M is written in C++, S is written in Erlang (not the fastest language) M是用C ++编写的，S是用Erlang编写的（不是最快的语言）
M is open source, installed everywhere, S is proprietary, can run only on amazon AWS. M是开源的，安装在任何地方，S是专有的，只能在亚马逊AWS上运行。 You should also pay for a whole bunch of staff for S 你还应该为S 支付一大堆工作人员的费用
S has whole bunch of strange limitations . S有一大堆奇怪的局限。 M limitations are way more reasonable. M 限制更合理。 The most strange limitations are: 最奇怪的限制是：
- maximum size of domain (table) is 10 GB 域（表）的最大大小为10 GB
- attribute value length (size of field) is 1024 bytes 属性值长度（字段大小）是1024字节
- maximum items in Select response - 2500 选择响应中的最大项目数 - 2500
- maximum response size for Select (the maximum amount of data S can return you) - 1Mb Select的最大响应大小（S可以返回的最大数据量） - 1Mb
S supports only a few languages (java, php, python, ruby, .net), M supports way more S 只支持几种语言（java，php，python，ruby，.net），M 支持的方式更多
both support REST 都支持REST
S has a query syntax very similar to SQL (but way less powerful). S的查询语法与SQL非常相似（但功能不太强大）。 With M you need to learn a new syntax which looks like json (also it is straight-forward to learn the basics) 使用M，你需要学习一个看起来像json的新语法（也是直接学习基础知识）
with M you have to learn how you architect your database. 使用M，您必须了解如何构建数据库。 Because many people think that schemaless means that you can throw any junk in the database and extract this with ease, they might be surprised that Junk in, Junk out maxim works. 因为很多人认为无模式意味着你可以在数据库中抛出任何垃圾并轻松地提取它，他们可能会惊讶于Junk in，Junk out maxim工作。 I assume that the same is in S, but can not claim it with certainty. 我认为S中也是如此，但不能肯定地声称它。
both do not allow case insensitive search. 两者都不允许不区分大小写的搜索。 In M you can use regex to somehow (ugly/no index) overcome this limitation without introducing the additional lowercase field/application logic. 在M中，您可以使用正则表达式（丑陋/无索引）克服此限制，而无需引入额外的小写字段/应用程序逻辑。
in S sorting can be done only on one field 在S排序只能在一个字段上完成
because of 5s timelimit count in S can behave strange . 因为S中的5s timelimit 计数会表现得很奇怪。 If 5 seconds passed and the query has not finished, you end up with a partial number and a token which allows you to continue query. 如果5秒过去且查询尚未完成，您最终会得到一个部分号码和一个允许您继续查询的令牌。 Application logic is responsible for collecting all this data an summing up. 应用程序逻辑负责收集所有这些数据并进行总结。

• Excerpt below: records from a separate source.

import Literature.NumberTheory.Automorphic.AdicCompletionDegreeOnePlaceProofs
import Literature.NumberTheory.GaloisRepresentations.PadicAlgebraOfLocalField
import Literature.NumberTheory.NumberFields.PadicLocalDegreesTower
import Mathlib.NumberTheory.Padics.HeightOneSpectrum
import HarnessLib

/-!
# At a place of degree one over `p`, the canonical `ℚ_p`-algebra structure `ℚ_p → F_v` is an
# isomorphism; labels `F_v →ₐ[ℚ_p] E` are unique

Topic `Literature/NumberTheory/GaloisRepresentations` (sibling proof file of `PadicAlgebraOfLocalField`,
theorems only).  For a number field `F`, a rational prime `p` and a finite place `v ∣ p` of `F`
with `e(v|p) = f(v|p) = 1` (ramification index and residue degree over `𝓞 ℚ`), the canonical
`ℚ_p`-algebra structure on the completion `F_v` (`LocalField.adicCompletionPadicAlgebra`: THE unique
continuous ring homomorphism `ℚ_p → F_v`, the structure pinned by the summit's Fontaine datum,
`fontainePst_algebra_eq_padicAlgebra`) is BIJECTIVE (`bijective_algebraMap_adicCompletionPadicAlgebra`):
the local degree formula `[F_v : ℚ_p] = e f` in degree one.  Consequently every `ℚ_p`-algebra
`E` receives at most one `ℚ_p`-algebra homomorphism `F_v →ₐ[ℚ_p] E`
(`subsingleton_algHom_adicCompletion_of_degree_one`): at a place of degree one there is ONE label
`τ : F_v → ℚ̄_p`, so `τ`-labelled invariants (Hodge–Tate weights) at `v` do not depend on the label.

Proof: `F_v` is the image of `ℚ_{v₀}` (`v₀ = v ∩ 𝓞 ℚ`) under the local base-change map, which is
onto at a place of degree one (`surjective_adicCompletionOfLiesOver`, file
`AdicCompletionDegreeOnePlaceProofs`); `ℚ_{v₀} ≃ ℚ_p` continuously (Mathlib
`Rat.HeightOneSpectrum.adicCompletion.padicEquiv`, with `primesEquiv v₀ = p` because `p ∈ v₀`);
the composite `ℚ_p → ℚ_{v₀} → F_v` is a continuous ring homomorphism, hence THE canonical one
(`LocalField.eq_algebraMap_adicCompletionPadicAlgebra`).

Also proved, for the consumers' hypothesis "`p` split in a quadratic field": in a quadratic number
field, two distinct places above `p` are all the places above `p` and each has `e = f = 1`
(`ramificationIdx_eq_one_and_inertiaDeg_eq_one_of_ne`, `eq_or_eq_of_ne_of_mem`), from the
fundamental identity `∑ e f = 2`.

## References

* J. Neukirch, *Algebraic Number Theory* (1999), Ch. II (8.?) / Ch. I (8.2): local degrees and the
  fundamental identity. [NeukirchANT1999]
* J.-P. Serre, *Local Fields* (1979), Ch. II §5 (the canonical `ℚ_p ⊆ K`). [SerreLocalFields1979]
-/

noncomputable section

open IsDedekindDomain NumberField

namespace Literature.NumberTheory.GaloisRepresentations

namespace LocalField

/-! ### The place of `ℚ` below `v` is `(p)` -/

section RatPlace

/-- A height-one prime of `𝓞 ℚ` containing the rational prime `p` has `natGenerator = p`
(Mathlib `Rat.HeightOneSpectrum.natGenerator`), i.e. corresponds to `p` under
`Rat.HeightOneSpectrum.primesEquiv`. [folklore] -/
theorem natGenerator_eq_of_natCast_mem (p : ℕ) [hp : Fact p.Prime]
    (v₀ : HeightOneSpectrum (𝓞 ℚ)) (hv₀ : ((p : ℕ) : 𝓞 ℚ) ∈ v₀.asIdeal) :
    Rat.HeightOneSpectrum.natGenerator v₀ = p := by
  have hdvd : Rat.HeightOneSpectrum.natGenerator v₀ ∣ p := by
    rw [Rat.HeightOneSpectrum.natGenerator_dvd_iff]
    have : ((p : ℕ) : ℤ) = Rat.IsIntegralClosure.intEquiv (𝓞 ℚ) ((p : ℕ) : 𝓞 ℚ) := by
      rw [map_natCast]
    rw [this]
    exact Ideal.mem_map_of_mem _ hv₀
  have hprime := Rat.HeightOneSpectrum.prime_natGenerator v₀
  exact (Nat.prime_dvd_prime_iff_eq hprime hp.out).1 hdvd

/-- The same, for `primesEquiv`. [folklore] -/
theorem primesEquiv_eq_of_natCast_mem (p : ℕ) [Fact p.Prime]
    (v₀ : HeightOneSpectrum (𝓞 ℚ)) (hv₀ : ((p : ℕ) : 𝓞 ℚ) ∈ v₀.asIdeal) :
    ((Rat.HeightOneSpectrum.primesEquiv v₀ : Nat.Primes) : ℕ) = p :=
  natGenerator_eq_of_natCast_mem p v₀ hv₀

end RatPlace

/-! ### Degree one: `ℚ_p → F_v` is bijective -/

section DegreeOne

variable {F : Type} [Field F] [NumberField F] (p : ℕ) [Fact p.Prime]
  (v : HeightOneSpectrum (𝓞 F))

/-- **`[F_v : ℚ_p] = 1` at a place of degree one.**  If `e(v|p) = f(v|p) = 1` (over `𝓞 ℚ`), the
canonical `ℚ_p`-algebra map `ℚ_p → F_v` (`adicCompletionPadicAlgebra`) is bijective. [folklore] -/
theorem bijective_algebraMap_adicCompletionPadicAlgebra (hv : ((p : ℕ) : 𝓞 F) ∈ v.asIdeal)
    (he : v.asIdeal.ramificationIdx (𝓞 ℚ) = 1) (hf : v.asIdeal.inertiaDeg (𝓞 ℚ) = 1) :
    letI := adicCompletionPadicAlgebra v p hv
    Function.Bijective (algebraMap ℚ_[p] (v.adicCompletion F)) := by
  -- the place of `ℚ` below `v`
  let v₀ : HeightOneSpectrum (𝓞 ℚ) := v.under (𝓞 ℚ)
  haveI : v.asIdeal.LiesOver v₀.asIdeal := ⟨rfl⟩
  have hv₀ : ((p : ℕ) : 𝓞 ℚ) ∈ v₀.asIdeal := by
    change ((p : ℕ) : 𝓞 ℚ) ∈ v.asIdeal.comap (algebraMap (𝓞 ℚ) (𝓞 F))
    rw [Ideal.mem_comap, map_natCast]
    exact hv
  -- `primesEquiv v₀ = p`, so `ℚ_{v₀} ≃ ℚ_p`
  obtain rfl : ((Rat.HeightOneSpectrum.primesEquiv v₀ : Nat.Primes) : ℕ) = p :=
    primesEquiv_eq_of_natCast_mem p v₀ hv₀
  let e := Rat.HeightOneSpectrum.adicCompletion.padicEquiv v₀
  -- the local base change `ℚ_{v₀} → F_v`, onto in degree one
  let ι := Literature.NumberTheory.Automorphic.adicCompletionOfLiesOver ℚ F v₀ v
  have hι : Function.Bijective ι :=
    ⟨ι.injective, Literature.NumberTheory.Automorphic.surjective_adicCompletionOfLiesOver ℚ F v₀ v he hf⟩
  -- the composite `ℚ_p → ℚ_{v₀} → F_v` is continuous, hence the canonical map
  let φ : ℚ_[(Rat.HeightOneSpectrum.primesEquiv v₀ : ℕ)] →+* v.adicCompletion F :=
    ι.comp (e.symm : _ ≃A[ℚ] _).toRingEquiv.toRingHom
  have hφc : Continuous φ :=
    (Literature.NumberTheory.Automorphic.continuous_adicCompletionOfLiesOver ℚ F v₀ v).comp
      e.symm.continuous
  have hφ : φ = (letI := adicCompletionPadicAlgebra v _ hv;
      algebraMap ℚ_[(Rat.HeightOneSpectrum.primesEquiv v₀ : ℕ)] (v.adicCompletion F)) :=
    eq_algebraMap_adicCompletionPadicAlgebra v _ hv φ hφc
  have hφb : Function.Bijective φ := hι.comp e.symm.bijective
  rw [hφ] at hφb
  exact hφb

/-- **One label at a place of degree one**: for `e(v|p) = f(v|p) = 1` and any `ℚ_p`-algebra `E`,
there is at most one `ℚ_p`-algebra homomorphism `F_v →ₐ[ℚ_p] E` (for the canonical
`ℚ_p`-structure on `F_v`). [folklore] -/
theorem subsingleton_algHom_adicCompletion_of_degree_one (hv : ((p : ℕ) : 𝓞 F) ∈ v.asIdeal)
    (he : v.asIdeal.ramificationIdx (𝓞 ℚ) = 1) (hf : v.asIdeal.inertiaDeg (𝓞 ℚ) = 1)
    (E : Type*) [Semiring E] [Algebra ℚ_[p] E] :
    letI := adicCompletionPadicAlgebra v p hv
    Subsingleton (v.adicCompletion F →ₐ[ℚ_[p]] E) := by
  letI := adicCompletionPadicAlgebra v p hv
  refine ⟨fun τ₁ τ₂ => AlgHom.ext fun x => ?_⟩
  obtain ⟨a, rfl⟩ := (bijective_algebraMap_adicCompletionPadicAlgebra p v hv he hf).2 x
  rw [AlgHom.commutes, AlgHom.commutes]

/-- In particular any two labels agree: `τ₁ = τ₂`. [folklore] -/
theorem algHom_adicCompletion_eq_of_degree_one (hv : ((p : ℕ) : 𝓞 F) ∈ v.asIdeal)
    (he : v.asIdeal.ramificationIdx (𝓞 ℚ) = 1) (hf : v.asIdeal.inertiaDeg (𝓞 ℚ) = 1)
    {E : Type*} [Semiring E] [Algebra ℚ_[p] E]
    (τ₁ τ₂ : letI := adicCompletionPadicAlgebra v p hv; v.adicCompletion F →ₐ[ℚ_[p]] E) :
    τ₁ = τ₂ :=
  (subsingleton_algHom_adicCompletion_of_degree_one p v hv he hf E).elim τ₁ τ₂

end DegreeOne

/-! ### Split primes in a quadratic field: `e = f = 1` and exactly two places -/

section Quadratic

variable {F : Type} [Field F] [NumberField F] (p : ℕ) [Fact p.Prime]

/-- Two height-one primes of `𝓞 ℚ` containing the same rational prime `p` are equal. [folklore] -/
theorem heightOneSpectrum_rat_eq_of_natCast_mem (v₀ w₀ : HeightOneSpectrum (𝓞 ℚ))
    (hv₀ : ((p : ℕ) : 𝓞 ℚ) ∈ v₀.asIdeal) (hw₀ : ((p : ℕ) : 𝓞 ℚ) ∈ w₀.asIdeal) : v₀ = w₀ := by
  apply Rat.HeightOneSpectrum.primesEquiv.injective
  apply Subtype.ext
  rw [primesEquiv_eq_of_natCast_mem p v₀ hv₀, primesEquiv_eq_of_natCast_mem p w₀ hw₀]

omit [Fact p.Prime] in
/-- The place below `v ∣ p`: `p ∈ v ∩ 𝓞 ℚ`. [folklore] -/
theorem natCast_mem_under (v : HeightOneSpectrum (𝓞 F)) (hv : ((p : ℕ) : 𝓞 F) ∈ v.asIdeal) :
    ((p : ℕ) : 𝓞 ℚ) ∈ (v.under (𝓞 ℚ)).asIdeal := by
  change ((p : ℕ) : 𝓞 ℚ) ∈ v.asIdeal.comap (algebraMap (𝓞 ℚ) (𝓞 F))
  rw [Ideal.mem_comap, map_natCast]
  exact hv

/-- **`p` split in a quadratic field: local degrees.**  Let `F/ℚ` be quadratic and `v ≠ w` two
places of `F` above the rational prime `p`.  Then `e(v|p) = f(v|p) = 1`, and every place above `p`
is `v` or `w` — from the fundamental identity `∑_{u ∣ p} e(u|p) f(u|p) = [F : ℚ] = 2`
(`Literature.NumberTheory.NumberFields.sum_ramificationIdx_mul_inertiaDeg_eq_finrank_of_isMaximal`).
[folklore] -/
theorem ramificationIdx_eq_one_and_inertiaDeg_eq_one_of_ne [Algebra.IsQuadraticExtension ℚ F]
    (v w : HeightOneSpectrum (𝓞 F)) (hvw : v ≠ w) (hv : ((p : ℕ) : 𝓞 F) ∈ v.asIdeal)
    (hw : ((p : ℕ) : 𝓞 F) ∈ w.asIdeal) :
    (v.asIdeal.ramificationIdx (𝓞 ℚ) = 1 ∧ v.asIdeal.inertiaDeg (𝓞 ℚ) = 1) ∧
      ∀ u : HeightOneSpectrum (𝓞 F), ((p : ℕ) : 𝓞 F) ∈ u.asIdeal → u = v ∨ u = w := by
  classical
  -- the common place `P = (p)` of `ℚ` below `v` and `w`
  set P : Ideal (𝓞 ℚ) := (v.under (𝓞 ℚ)).asIdeal with hP
  haveI hPmax : P.IsMaximal := (v.under (𝓞 ℚ)).isMaximal
  have hunder : ∀ u : HeightOneSpectrum (𝓞 F), ((p : ℕ) : 𝓞 F) ∈ u.asIdeal →
      u.under (𝓞 ℚ) = v.under (𝓞 ℚ) := fun u hu =>
    heightOneSpectrum_rat_eq_of_natCast_mem p _ _ (natCast_mem_under p u hu) (natCast_mem_under p v hv)
  -- every place `u ∣ p` gives an element of `P.primesOver (𝓞 F)`
  have hmemPO : ∀ u : HeightOneSpectrum (𝓞 F), ((p : ℕ) : 𝓞 F) ∈ u.asIdeal →
      u.asIdeal ∈ P.primesOver (𝓞 F) := fun u hu =>
    ⟨u.isPrime, ⟨by rw [hP, ← hunder u hu]; rfl⟩⟩
  let ι : {u : HeightOneSpectrum (𝓞 F) // ((p : ℕ) : 𝓞 F) ∈ u.asIdeal} → P.primesOver (𝓞 F) :=
    fun u => ⟨u.1.asIdeal, hmemPO u.1 u.2⟩
  have hι : Function.Injective ι := by
    intro u₁ u₂ h
    apply Subtype.ext
    apply HeightOneSpectrum.ext
    exact congrArg Subtype.val h
  -- the terms of the fundamental identity are `≥ 1`
  let t : P.primesOver (𝓞 F) → ℕ := fun 𝔓 =>
    (𝔓 : Ideal (𝓞 F)).ramificationIdx (𝓞 ℚ) * (𝔓 : Ideal (𝓞 F)).inertiaDeg (𝓞 ℚ)
  have hsum : ∑ 𝔓, t 𝔓 = 2 := by
    rw [Literature.NumberTheory.NumberFields.sum_ramificationIdx_mul_inertiaDeg_eq_finrank_of_isMaximal
      ℚ F P, Algebra.IsQuadraticExtension.finrank_eq_two]
  have hpos : ∀ 𝔓 : P.primesOver (𝓞 F), 1 ≤ t 𝔓 := fun 𝔓 => by
    haveI : (𝔓 : Ideal (𝓞 F)).IsPrime := 𝔓.2.1
    exact Nat.one_le_iff_ne_zero.2 (Nat.mul_ne_zero
      (Ideal.ramificationIdx_pos (𝔓 : Ideal (𝓞 F)) (𝓞 ℚ)).ne'
      (Ideal.inertiaDeg_pos (𝔓 : Ideal (𝓞 F)) (𝓞 ℚ)).ne')
  -- the two distinct elements `v`, `w`
  set xv : P.primesOver (𝓞 F) := ι ⟨v, hv⟩ with hxv
  set xw : P.primesOver (𝓞 F) := ι ⟨w, hw⟩ with hxw
  have hne : xv ≠ xw := fun h => hvw (congrArg Subtype.val (hι h))
  have hpair : t xv + t xw ≤ 2 := by
    rw [← hsum, ← Finset.sum_pair hne]
    exact Finset.sum_le_sum_of_subset (Finset.subset_univ _)
  have htv : t xv = 1 := by have := hpos xv; have := hpos xw; omega
  have htw : t xw = 1 := by have := hpos xv; have := hpos xw; omega
  refine ⟨?_, fun u hu => ?_⟩
  · exact ⟨Nat.eq_one_of_mul_eq_one_right htv, Nat.eq_one_of_mul_eq_one_left htv⟩
  · by_contra hnot
    push Not at hnot
    set xu : P.primesOver (𝓞 F) := ι ⟨u, hu⟩ with hxu
    have hne1 : xu ≠ xv := fun h => hnot.1 (congrArg Subtype.val (hι h))
    have hne2 : xu ≠ xw := fun h => hnot.2 (congrArg Subtype.val (hι h))
    have htriple : t xu + (t xv + t xw) ≤ 2 := by
      rw [← hsum, ← Finset.sum_pair hne, ← Finset.sum_insert (by
        simp only [Finset.mem_insert, Finset.mem_singleton, not_or]; exact ⟨hne1, hne2⟩)]
      exact Finset.sum_le_sum_of_subset (Finset.subset_univ _)
    have := hpos xu
    omega

/-- **At a place of a quadratic field above a split prime there is one label.**  For `F/ℚ`
quadratic, `v ≠ w` above `p` and any `ℚ_p`-algebra `E`, `ℚ_p`-algebra homomorphisms
`F_v →ₐ[ℚ_p] E` (canonical `ℚ_p`-structure) are unique. [folklore] -/
theorem subsingleton_algHom_adicCompletion_of_split [Algebra.IsQuadraticExtension ℚ F]
    (v w : HeightOneSpectrum (𝓞 F)) (hvw : v ≠ w) (hv : ((p : ℕ) : 𝓞 F) ∈ v.asIdeal)
    (hw : ((p : ℕ) : 𝓞 F) ∈ w.asIdeal) (E : Type*) [Semiring E] [Algebra ℚ_[p] E] :
    letI := adicCompletionPadicAlgebra v p hv
    Subsingleton (v.adicCompletion F →ₐ[ℚ_[p]] E) :=
  have h := (ramificationIdx_eq_one_and_inertiaDeg_eq_one_of_ne p v w hvw hv hw).1
  subsingleton_algHom_adicCompletion_of_degree_one p v hv h.1 h.2 E

/-- And the canonical `ℚ_p → F_v` is bijective there (`[F_v : ℚ_p] = 1`). [folklore] -/
theorem bijective_algebraMap_adicCompletionPadicAlgebra_of_split [Algebra.IsQuadraticExtension ℚ F]
    (v w : HeightOneSpectrum (𝓞 F)) (hvw : v ≠ w) (hv : ((p : ℕ) : 𝓞 F) ∈ v.asIdeal)
    (hw : ((p : ℕ) : 𝓞 F) ∈ w.asIdeal) :
    letI := adicCompletionPadicAlgebra v p hv
    Function.Bijective (algebraMap ℚ_[p] (v.adicCompletion F)) :=
  have h := (ramificationIdx_eq_one_and_inertiaDeg_eq_one_of_ne p v w hvw hv hw).1
  bijective_algebraMap_adicCompletionPadicAlgebra p v hv h.1 h.2

end Quadratic

end LocalField

end Literature.NumberTheory.GaloisRepresentations

end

everything is a UTF-8 string , which makes it a pain in the ass to work with non string values (like numbers, dates) in S. M type support is way richer . 一切都是UTF-8字符串，这使得在S中使用非字符串值（如数字，日期）很麻烦.M类支持更丰富。
both do not have transactions and joins 两者都没有交易和加入
M supports compression which is really helpful for nosql stores, where the same field name is stored all-over again. M支持压缩，这对nosql存储非常有用，其中相同的字段名称将全部存储起来。
S support just a single index, M has single, compound, multi-key, geospatial etc . S仅支持单个索引，M 具有单个，复合，多键，地理空间等。
both support replication and sharding 都支持复制和分片

One of the most important things you should consider is that SimpleDB has a very rudimentary query language. 您应该考虑的最重要的事情之一是SimpleDB有一个非常基本的查询语言。 Even basic things like group by , sum average , distinct as well as data manipulation is not supported, so the functionality is not really way richer than Redis/Memcached. 即使像基本的东西group by ， sum average ， distinct是不支持，以及数据处理，这样的功能是不是真的比Redis的/ Memcached的方式更加丰富。 On the other hand Mongo support a rich query language. 另一方面，Mongo支持丰富的查询语言。